A collaborative partnership between HR and the PMO then emerges as an effective strategy for driving the desire for change. Many successful organizations co-architect change from the start, recognizing the need for a structured change management process, as true adoption often hinges on connecting the “why, what, and how” of a transformation so employees can embrace new behaviors. A focus on the people power of transformations is a key driver of HR digital transformation, so much so that some are making the case for moving capability building from HR to the PMO entirely.

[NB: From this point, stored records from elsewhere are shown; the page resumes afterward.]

import Summits.QuantumFields.BalabanUV.Beta.DeGiorgiStep

/-!
# Beta / TorusInversePowerSums — LEVEL-FREE INVERSE-POWER SUMS ON THE UNIT TORUS BY DYADIC EXPONENTIAL MAJORANTS:
# `Σ_{y : dist(x,y) ≤ D} (dist(x,y) + 1)^{−(d−1)} ≤ C_d·(D + 1)` — the counting input of the dipole row sum of the Green's function
# (chain «LATTICE-GRADIENT-MEMBER», O.2 item (i) at MODEL level; generic torus bookkeeping)

WHAT IS CERTIFIED (kernel, 0 sorry).  On the unit torus `UT N` (sup torus distance, integer valued):
* §1 **`latticeConst_le`** (`K_d(a) ≤ (4d/a)^d` for `0 < a ≤ d`; b04's
  `B4Sect5Proof.latticeConst`), `torusSum_exp_le` (b04's `B4Sect5Torus.torusSum_le` read on `UT N`);
* §2 **`inv_pow_le_dyadic`** — the pointwise dyadic majorant: for naturals `s ≤ D` and `J = log₂(D+1)`,
  `((s+1)^{d−1})⁻¹ ≤ e²·Σ_{j ≤ J} (2^j)^{−(d−1)}·e^{−s/2^j}` (the term `j = log₂(s+1)` alone dominates);
* §3 **`sum_inv_pow_dist_le`** — for every finite `S` with `dist(x,y) ≤ D` on `S`:
  **`Σ_{y ∈ S} ((dist(x,y) + 1)^{d−1})⁻¹ ≤ C_d·(D+1)`**, `C_d = 2e²(4d)^d` (`Cps`; `d` only) — exchange the sums, bound each exponential
  row sum by `K_d(2^{−j}) ≤ (4d·2^j)^d`, and sum the geometric series `Σ_{j ≤ J} 2^j < 2(D+1)`.  No shell counting, no fibrewise
  decomposition: the only lattice input is the exponential row sum.
(unit `b2b-balaban-beta-d4-p2`, GEN 11, MODEL crew; claim «LATTICE-GRADIENT-MEMBER» journal l.23681; consumer: `GreenGradientRowSum`.)

HONEST FRAMING: discharging `BetaPertH` makes Bałaban's UV stability UNCONDITIONAL — NOT the continuum limit, NOT the Clay problem.
HONEST DEPENDENCY (verbatim): «continuum YM on T⁴ ⇐ BetaPertH ∧ nine spine estimates (0/9 proved); BetaPertH ⇐ (D1) ∧ (D4) ∧ CAP+tail;
G-an2-4 gates asym, D1 and NE2/3/4.»  THIS MODULE DISCHARGES NOTHING of `BetaPertH`, asserts NOTHING printed and cites nothing as a fact
(ABSOLUTE RULE): [folklore] finite sums.  No class change on row D4 (critical-path width 0; D4 DISCHARGE NO DATE); NOT BetaPertH, NOT
continuum, NOT Clay, NOT summit progress.
-/

open scoped BigOperators
open Finset

namespace Summit.QuantumFields.BalabanUV.Beta.TorusInversePowerSums

open Literature.MathematicalPhysics.QuantumFieldTheory.Balaban1983to89
open B5TorusCover (UT)

noncomputable section

variable {d : ℕ} {N : Fin d → ℕ} [∀ i, NeZero (N i)]

/-! ## §1 The exponential row-sum constant -/

omit [∀ i, NeZero (N i)] in
/-- **`K_d(a) ≤ (4d/a)^d` for `0 < a ≤ d`** (`K_d` = b04's `latticeConst d a = (2(1 − e^{−a/d})⁻¹)^d`; the elementary step
`t/2 ≤ 1 − e^{−t}` on `[0,1]` is the tree's `Literature.NumberTheory.LFunctions.PrimeReciprocal.half_le_one_sub_exp_neg`, re-derived inline from
`1 + t ≤ e^t` to keep the import cone inside this cell). [folklore] -/
theorem latticeConst_le {d : ℕ} (hd : 1 ≤ d) {a : ℝ} (ha : 0 < a) (had : a ≤ d) :
    B4Sect5Proof.latticeConst d a ≤ (4 * d / a) ^ d := by
  unfold B4Sect5Proof.latticeConst
  have hd0 : (0 : ℝ) < d := by exact_mod_cast hd
  have ht0 : 0 ≤ a / d := div_nonneg ha.le hd0.le
  have ht1 : a / d ≤ 1 := by rw [div_le_one hd0]; exact had
  have hlow : a / d / 2 ≤ 1 - Real.exp (-(a / d)) := by
    have h1 : a / d + 1 ≤ Real.exp (a / d) := Real.add_one_le_exp _
    have h2 : Real.exp (-(a / d)) ≤ 1 / (a / d + 1) := by
      rw [Real.exp_neg, one_div]
      exact inv_anti₀ (by linarith) h1
    have h3 : 1 / (a / d + 1) ≤ 1 - a / d / 2 := by
      rw [div_le_iff₀ (by linarith)]
      nlinarith
    linarith
  have hpos : 0 < a / d / 2 := by positivity
  refine pow_le_pow_left₀ (mul_nonneg (by norm_num) (inv_nonneg.mpr (by linarith))) ?_ d
  calc 2 * (1 - Real.exp (-(a / d)))⁻¹ ≤ 2 * (a / d / 2)⁻¹ :=
        mul_le_mul_of_nonneg_left (inv_anti₀ hpos hlow) (by norm_num)
    _ = 4 * d / a := by field_simp; ring

/-- b04's uniform exponential row sum, read on `UT N`: `Σ_y e^{−a·dist(x,y)} ≤ K_d(a)` for `a > 0`. [folklore] -/
theorem torusSum_exp_le {a : ℝ} (ha : 0 < a) (x : UT N) :
    ∑ y : UT N, Real.exp (-(a * dist x y)) ≤ B4Sect5Proof.latticeConst d a :=
  B4Sect5Torus.torusSum_le d (UT.one_le N) ha (UT.toSite N x)

/-! ## §2 The pointwise dyadic majorant -/

omit [∀ i, NeZero (N i)] in
/-- **DYADIC MAJORANT**: for naturals `s ≤ D` and `J = log₂(D+1)`,
`((s+1)^{d−1})⁻¹ ≤ e²·Σ_{j < J+1} ((2^j)^{d−1})⁻¹·e^{−s/2^j}` — the single term `j = log₂(s+1)` (`2^j ≤ s+1 < 2^{j+1}`) dominates, since
then `(s+1)^{−(d−1)} ≤ (2^j)^{−(d−1)}` and `e^{−s/2^j} ≥ e^{−2}`. [folklore] -/
theorem inv_pow_le_dyadic (d : ℕ) {s D : ℕ} (hsD : s ≤ D) :
    (((s : ℝ) + 1) ^ (d - 1))⁻¹ ≤
      Real.exp 2 * ∑ j ∈ Finset.range (Nat.log 2 (D + 1) + 1), (((2 : ℝ) ^ j) ^ (d - 1))⁻¹ * Real.exp (-(s / (2 : ℝ) ^ j)) := by
  set j₀ := Nat.log 2 (s + 1) with hj₀
  have hlow : 2 ^ j₀ ≤ s + 1 := Nat.pow_log_le_self 2 (by omega)
  have hup : s + 1 < 2 ^ (j₀ + 1) := Nat.lt_pow_succ_log_self (by norm_num) (s + 1)
  have hj₀J : j₀ ∈ Finset.range (Nat.log 2 (D + 1) + 1) := by
    rw [Finset.mem_range]
    exact Nat.lt_succ_of_le (Nat.log_mono_right (by omega))
  have h2j : (0 : ℝ) < (2 : ℝ) ^ j₀ := by positivity
  -- the dominating term
  have hterm : (((s : ℝ) + 1) ^ (d - 1))⁻¹ ≤ Real.exp 2 * ((((2 : ℝ) ^ j₀) ^ (d - 1))⁻¹ * Real.exp (-(s / (2 : ℝ) ^ j₀))) := by
    have h1 : (((s : ℝ) + 1) ^ (d - 1))⁻¹ ≤ (((2 : ℝ) ^ j₀) ^ (d - 1))⁻¹ := by
      refine inv_anti₀ (by positivity) (pow_le_pow_left₀ h2j.le ?_ _)
      exact_mod_cast hlow
    have h2 : 1 ≤ Real.exp 2 * Real.exp (-(s / (2 : ℝ) ^ j₀)) := by
      rw [← Real.exp_add]
      refine Real.one_le_exp_iff.mpr ?_
      have hs2 : (s : ℝ) / (2 : ℝ) ^ j₀ ≤ 2 := by
        rw [div_le_iff₀ h2j]
        have : ((s + 1 : ℕ) : ℝ) < ((2 ^ (j₀ + 1) : ℕ) : ℝ) := by exact_mod_cast hup
        push_cast at this
        rw [pow_succ] at this
        linarith
      linarith
    have h0 : 0 ≤ (((2 : ℝ) ^ j₀) ^ (d - 1))⁻¹ := by positivity
    calc (((s : ℝ) + 1) ^ (d - 1))⁻¹ ≤ (((2 : ℝ) ^ j₀) ^ (d - 1))⁻¹ * 1 := by rw [mul_one]; exact h1
      _ ≤ (((2 : ℝ) ^ j₀) ^ (d - 1))⁻¹ * (Real.exp 2 * Real.exp (-(s / (2 : ℝ) ^ j₀))) := mul_le_mul_of_nonneg_left h2 h0
      _ = _ := by ring
  refine hterm.trans (mul_le_mul_of_nonneg_left ?_ (Real.exp_pos _).le)
  exact Finset.single_le_sum (f := fun j => (((2 : ℝ) ^ j) ^ (d - 1))⁻¹ * Real.exp (-(s / (2 : ℝ) ^ j)))
    (fun j _ => by positivity) hj₀J

/-! ## §3 The inverse-power row sum -/

/-- **The inverse-power row-sum constant** `C_d = 2e²(4d)^d` — depends on `d` only. [folklore] -/
def Cps (d : ℕ) : ℝ := 2 * Real.exp 2 * (4 * d) ^ d

omit [∀ i, NeZero (N i)] in
/-- `C_d ≥ 0`. [folklore] -/
theorem Cps_nonneg (d : ℕ) : 0 ≤ Cps d := by unfold Cps; positivity

/-- One dyadic exponential row sum: `((2^j)^{d−1})⁻¹·Σ_{y ∈ S} e^{−dist(x,y)/2^j} ≤ (4d)^d·2^j` (`d ≥ 1`). [folklore] -/
theorem dyadic_row_le [NeZero d] (x : UT N) (S : Finset (UT N)) (j : ℕ) :
    (((2 : ℝ) ^ j) ^ (d - 1))⁻¹ * ∑ y ∈ S, Real.exp (-(dist x y / (2 : ℝ) ^ j)) ≤ (4 * (d : ℝ)) ^ d * (2 : ℝ) ^ j := by
  have hd1 : 1 ≤ d := Nat.one_le_iff_ne_zero.mpr (NeZero.ne d)
  have h2j : (0 : ℝ) < (2 : ℝ) ^ j := by positivity
  have ha : (0 : ℝ) < ((2 : ℝ) ^ j)⁻¹ := by positivity
  have had : ((2 : ℝ) ^ j)⁻¹ ≤ d := by
    have h1 : ((2 : ℝ) ^ j)⁻¹ ≤ 1 := inv_le_one_of_one_le₀ (one_le_pow₀ (by norm_num))
    have h2 : (1 : ℝ) ≤ d := by exact_mod_cast hd1
    linarith
  -- the exponential row sum over `S` is at most the full torus sum
  have hrow : ∑ y ∈ S, Real.exp (-(dist x y / (2 : ℝ) ^ j)) ≤ (4 * d / ((2 : ℝ) ^ j)⁻¹) ^ d := by
    calc ∑ y ∈ S, Real.exp (-(dist x y / (2 : ℝ) ^ j))
        ≤ ∑ y : UT N, Real.exp (-(dist x y / (2 : ℝ) ^ j)) :=
          Finset.sum_le_sum_of_subset_of_nonneg (Finset.subset_univ S) fun _ _ _ => (Real.exp_pos _).le
      _ = ∑ y : UT N, Real.exp (-(((2 : ℝ) ^ j)⁻¹ * dist x y)) :=
          Finset.sum_congr rfl fun y _ => by rw [div_eq_inv_mul]
      _ ≤ B4Sect5Proof.latticeConst d (((2 : ℝ) ^ j)⁻¹) := torusSum_exp_le ha x
      _ ≤ (4 * d / ((2 : ℝ) ^ j)⁻¹) ^ d := latticeConst_le hd1 ha had
  have hsimp : (4 * (d : ℝ) / ((2 : ℝ) ^ j)⁻¹) ^ d = (4 * (d : ℝ)) ^ d * ((2 : ℝ) ^ j) ^ d := by
    rw [div_inv_eq_mul, mul_pow]
  rw [hsimp] at hrow
  -- `(2^j)^{−(d−1)}·(2^j)^d = 2^j`
  have hpow : (((2 : ℝ) ^ j) ^ (d - 1))⁻¹ * ((2 : ℝ) ^ j) ^ d = (2 : ℝ) ^ j := by
    have e : ((2 : ℝ) ^ j) ^ d = ((2 : ℝ) ^ j) ^ (d - 1) * (2 : ℝ) ^ j := by
      rw [← pow_succ, Nat.sub_add_cancel hd1]
    rw [e, ← mul_assoc, inv_mul_cancel₀ (by positivity), one_mul]
  calc (((2 : ℝ) ^ j) ^ (d - 1))⁻¹ * ∑ y ∈ S, Real.exp (-(dist x y / (2 : ℝ) ^ j))
      ≤ (((2 : ℝ) ^ j) ^ (d - 1))⁻¹ * ((4 * (d : ℝ)) ^ d * ((2 : ℝ) ^ j) ^ d) := mul_le_mul_of_nonneg_left hrow (by positivity)
    _ = (4 * (d : ℝ)) ^ d * ((((2 : ℝ) ^ j) ^ (d - 1))⁻¹ * ((2 : ℝ) ^ j) ^ d) := by ring
    _ = (4 * (d : ℝ)) ^ d * (2 : ℝ) ^ j := by rw [hpow]

omit [∀ i, NeZero (N i)] in
/-- The geometric sum `Σ_{j < J+1} 2^j ≤ 2·2^J` (reals). [folklore] -/
theorem sum_two_pow_le (J : ℕ) : ∑ j ∈ Finset.range (J + 1), (2 : ℝ) ^ j ≤ 2 * (2 : ℝ) ^ J := by
  induction J with
  | zero => simp
  | succ n ih =>
    rw [Finset.sum_range_succ, pow_succ]
    linarith

/-- **LEVEL-FREE INVERSE-POWER ROW SUM ON THE TORUS**: for a finite `S` with `dist(x,y) ≤ D` on `S` (`d ≥ 1`),
`Σ_{y ∈ S} ((dist(x,y) + 1)^{d−1})⁻¹ ≤ C_d·(D + 1)`, `C_d = 2e²(4d)^d` — no shell counting: dyadic exponential majorants (§2), the uniform
exponential row sum per dyadic scale (`dyadic_row_le`), and `Σ_{j ≤ log₂(D+1)} 2^j < 2(D+1)`. [folklore] -/
theorem sum_inv_pow_dist_le [NeZero d] (x : UT N) (S : Finset (UT N)) {D : ℕ} (hS : ∀ y ∈ S, dist x y ≤ D) :
    ∑ y ∈ S, ((dist x y + 1) ^ (d - 1))⁻¹ ≤ Cps d * ((D : ℝ) + 1) := by
  set J := Nat.log 2 (D + 1) with hJ
  -- pointwise dyadic majorant (the torus distance is a natural number)
  have hpt : ∀ y ∈ S, ((dist x y + 1) ^ (d - 1))⁻¹ ≤
      Real.exp 2 * ∑ j ∈ Finset.range (J + 1), (((2 : ℝ) ^ j) ^ (d - 1))⁻¹ * Real.exp (-(dist x y / (2 : ℝ) ^ j)) := by
    intro y hy
    obtain ⟨s, hs⟩ := DeGiorgiStep.dist_natCast x y
    have hsD : s ≤ D := by have h := hS y hy; rw [hs] at h; exact_mod_cast h
    rw [hs]
    exact inv_pow_le_dyadic d hsD
  have hJD : (2 : ℝ) ^ J ≤ (D : ℝ) + 1 := by
    have h : 2 ^ J ≤ D + 1 := Nat.pow_log_le_self 2 (by omega)
    exact_mod_cast h
  calc ∑ y ∈ S, ((dist x y + 1) ^ (d - 1))⁻¹
      ≤ ∑ y ∈ S, Real.exp 2 * ∑ j ∈ Finset.range (J + 1), (((2 : ℝ) ^ j) ^ (d - 1))⁻¹ * Real.exp (-(dist x y / (2 : ℝ) ^ j)) :=
        Finset.sum_le_sum hpt
    _ = Real.exp 2 * ∑ j ∈ Finset.range (J + 1), (((2 : ℝ) ^ j) ^ (d - 1))⁻¹ * ∑ y ∈ S, Real.exp (-(dist x y / (2 : ℝ) ^ j)) := by
        rw [← Finset.mul_sum, Finset.sum_comm]
        congr 1
        exact Finset.sum_congr rfl fun j _ => by rw [Finset.mul_sum]
    _ ≤ Real.exp 2 * ∑ j ∈ Finset.range (J + 1), (4 * (d : ℝ)) ^ d * (2 : ℝ) ^ j :=
        mul_le_mul_of_nonneg_left (Finset.sum_le_sum fun j _ => dyadic_row_le x S j) (Real.exp_pos _).le
    _ = Real.exp 2 * (4 * (d : ℝ)) ^ d * ∑ j ∈ Finset.range (J + 1), (2 : ℝ) ^ j := by rw [← Finset.mul_sum]; ring
    _ ≤ Real.exp 2 * (4 * (d : ℝ)) ^ d * (2 * (2 : ℝ) ^ J) :=
        mul_le_mul_of_nonneg_left (sum_two_pow_le J) (by positivity)
    _ ≤ Real.exp 2 * (4 * (d : ℝ)) ^ d * (2 * ((D : ℝ) + 1)) :=
        mul_le_mul_of_nonneg_left (by linarith) (by positivity)
    _ = Cps d * ((D : ℝ) + 1) := by unfold Cps; ring

end

end Summit.QuantumFields.BalabanUV.Beta.TorusInversePowerSums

  • Creating the desire: “A partnership with HR is what allows you to create the desire for change,” says Starnes. “It moves beyond simply communicating the plan to answering the critical question of what’s in it for the employee.”

  • Start with the why: To prove the model’s relevance, Starnes applies her philosophy to a timely modern test case: governing the adoption of AI. She advises starting with fundamental questions about purpose and pitfalls before issuing any top-down mandates. “I would take a step back and just ask: Why are you using it? What is the use case for the AI adoption? And what could be the pitfalls?”

  • Curiosity with controls: Her advice is to “pilot first,” building the organizational house one layer at a time to see what “human curiosity does with that tool.” The “pilot first” approach allows the organization to build guardrails while letting innovation flourish, a crucial balance given AI’s impact on workplace skills and the emerging AI divide that HR must help manage. “You can let curiosity lead the day as long as you have those controls in place and know what to do if they go outside those lines.”

But when does an organization actually need to formalize this structure? For leaders wondering if a PMO is just another layer of bureaucracy, Starnes provides a clear, two-part diagnostic. First, evaluate the project’s complexity. Second, determine if it requires scalability and repeatability across the entire enterprise. “A PMO is warranted when projects start impacting the entire enterprise. If there’s an opportunity for a process to scale across the organization and be repeatable, you need a formal structure to manage it from beginning to end and measure the results for the firm.”

Starnes concludes by encouraging organizations to define what a PMO means to them and then “test it out.” Testing the concept first creates a sandbox for organizational design, allowing companies to learn and iterate before committing to a firm-wide change. She advises that if internal expertise is lacking, seeking external guidance can help shape an initial structure. “Then, put a micro-PMO in place to test it and understand the value it brings.”